The ideal candidate for this role has a strong desire to lead the organization in well considered Security Engineering methodologies, is seasoned in either AWS or GCP cloud-based services, has a strong passion for DevOps/SecDevOps/DevSecOps driven patterns, and an excellent ability to communicate across roles, teams and disciplines. You enjoy platform engineering work, and you're passionate about implementing new security patterns.

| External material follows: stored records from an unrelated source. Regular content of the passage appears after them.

omit [ValuativeRel F] [TopologicalSpace F] [IsNonarchimedeanLocalField F] in
/-- `h⁻¹ · (h · x) = x`. [folklore] -/
@[simp] lemma biAct_inv_biAct (h : ↥(upperUnitriangular (Fin n) F) × ↥(upperUnitriangular (Fin n) F))
    (x : GL (Fin n) F) : biAct h⁻¹ (biAct h x) = x := by
  rw [← biAct_mul, inv_mul_cancel, biAct_one]

omit [ValuativeRel F] [TopologicalSpace F] [IsNonarchimedeanLocalField F] in
/-- `h · (h⁻¹ · x) = x`. [folklore] -/
@[simp] lemma biAct_biAct_inv (h : ↥(upperUnitriangular (Fin n) F) × ↥(upperUnitriangular (Fin n) F))
    (x : GL (Fin n) F) : biAct h (biAct h⁻¹ x) = x := by
  rw [← biAct_mul, mul_inv_cancel, biAct_one]

/-- **The representation `(u₁, u₂) · f = λ(u₁) ρ(u₂) f` of `U_n × U_n` on `C_c^∞(GL_n(F))`**
(Bump 1997, (3.4)–(3.5), p. 435: `(λ(u) f)(x) = f(u⁻¹ x)`, `(ρ(u) f)(x) = f(x u)`), i.e.
`(h · f)(x) = f(h⁻¹ · x)`. [cite: Bump1997, (3.4)-(3.5), p. 435] -/
noncomputable def biRep :
    Representation ℂ (↥(upperUnitriangular (Fin n) F) × ↥(upperUnitriangular (Fin n) F))
      (SchwartzBruhat (GL (Fin n) F)) where
  toFun h := SchwartzBruhat.leftTranslate (h.1 : GL (Fin n) F) ∘ₗ
    SchwartzBruhat.rightTranslate (h.2 : GL (Fin n) F)
  map_one' := by
    apply LinearMap.ext; intro f; apply Subtype.ext; funext x
    simp
  map_mul' h h' := by
    apply LinearMap.ext; intro f; apply Subtype.ext; funext x
    simp [mul_assoc]

/-- `(h · f)(x) = f(h₁⁻¹ x h₂) = f(h⁻¹ · x)`. [folklore] -/
lemma biRep_apply_apply (h : ↥(upperUnitriangular (Fin n) F) × ↥(upperUnitriangular (Fin n) F))
    (f : SchwartzBruhat (GL (Fin n) F)) (x : GL (Fin n) F) :
    (biRep h f : GL (Fin n) F → ℂ) x = (f : GL (Fin n) F → ℂ) (biAct h⁻¹ x) := by
  simp [biRep, biAct, mul_assoc]

variable (ψ : AddChar F Circle)

/-- **The character `(u₁, u₂) ↦ ψ_U(u₁) ψ_U(u₂)⁻¹`** of `U_n × U_n` (the quasi-invariance type
(4.1) of Bump 1997, p. 455, for the action `λ(u₁) ρ(u₂)`). [cite: Bump1997, (4.1), p. 455] -/
noncomputable def biChar : ↥(upperUnitriangular (Fin n) F) × ↥(upperUnitriangular (Fin n) F) →* ℂˣ :=
  ((whittakerChar ψ).comp (MonoidHom.fst _ _)) * ((whittakerChar ψ).comp (MonoidHom.snd _ _))⁻¹

omit [ValuativeRel F] [TopologicalSpace F] [IsNonarchimedeanLocalField F] in
/-- `biChar ψ (u₁, u₂) = ψ_U(u₁) ψ_U(u₂)⁻¹` in `ℂ`. [folklore] -/
lemma coe_biChar_apply (h : ↥(upperUnitriangular (Fin n) F) × ↥(upperUnitriangular (Fin n) F)) :
    ((biChar ψ h : ℂˣ) : ℂ) = whittakerCharFun ψ h.1 * (whittakerCharFun ψ h.2)⁻¹ := by
  simp [biChar, Units.val_inv_eq_inv_val]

Marqeta is remote work positive and this role is offered in the scope of a distributed remote team.

Primary Responsibilities

* Build Self Service Tools for Infrastructure, Platform, and SRE Engineers
* Maintain Security Controls in Platform and Infrastructure Services
* Implement and Support End-to-End Transport Security and Proxy Layer Services
* Lead Infrastructure and Platform Design Reviews
* Implement and Maintain Security Patterns in Pre-Release and Post-Release Deployment
* Triage, Respond to and Investigate Security Incidents affecting Platform and Infra Services
* Implement and Maintain Platform and Infrastructure Threat Monitoring and Detection Tools
* Manage and Deploy Services for Security Team
* Mentor Marqeta App Sec, Infra, Platform and SRE Engineers
* Support Quarterly PCI Efforts

Requirements

* 3-5 years Demonstrable and Practical Experience in Systems and Infrastructure Engineering or Comparable Experience in a DevOps Role
* You pride yourself in a holistic approach to your work
* You have a sincere passion for Security Engineering as a discipline
* You're an excellent communicator
* You employ strong collaboration patterns and enjoy creating positive team dynamics
* You know how to own and support positive outcomes
* You remain constructive under pressure, with a flexible working style
* You have solid experience and consistency with remote work and engaging distributed teams
* Demonstrated experience in some combination of the following disciplines: incident response, detection tooling, vulnerability management, security operations, cloud security, infrastructure security, network security, security tools development
* Experience selecting and implementing tools for SIEM, IDS and vulnerability scanning
* Experience with automating new and existing processes and tools
* Experience with AWS, Java, Python, Ruby, and other modern open source languages and tools

Technical Skills

* Functional Development Experience and Proficiency in Python, Go or Ruby
* Functional Experience with Ansible, Terraform and Packer
* Experience with AWS Architecture and Service Deployment
* Experience with Container Technology (Docker, ECS, Kubernetes/K8s)
* Familiarity with Java and JVM based Application Stacks (e.g. Tomcat)
* Strong Knowledge of TLS-based Service Architectures
* Strong Experience with Linux Platforms (CentOS/Ubuntu/Debian/etc)
* Experience with Secure Deployment Specification
* Experience with Production Build Pipelines and CI/CD stacks (Ex. Jenkins, Nexus, Drone CI)
* Strong Interest in Automation Practices

Bonus Points

* Experience in Payments or Financial Services
* Experience with Remote Work

Perks

* Rich suite of benefit plans; employee premiums paid 100%
* Generous Paid Time Off
* Full paid Parental Leave
* Pet insurance
* 401k plan with a Company match
* Competitive pay
* Meaningful equity
* Bi-annual "Hack Week" to support and reward innovation
* Monthly commuter and parking subsidy
* Open, transparent culture that includes All Hands meetings, Lunch-and-Learns, all-company offsites, etc.
* Access to corporate gym membership rates, other discounts and employee perks
* Fully stocked kitchen, catered lunches twice a week, breakfast on Fridays and more!

We are committed to an inclusive and diverse workplace. Marqeta is an equal opportunity employer. We do not discriminate based on race, ethnicity, color, ancestry, national origin, religion, sex, sexual orientation, gender identity, age, disability, veteran status, genetic information, marital status or any other legally protected status.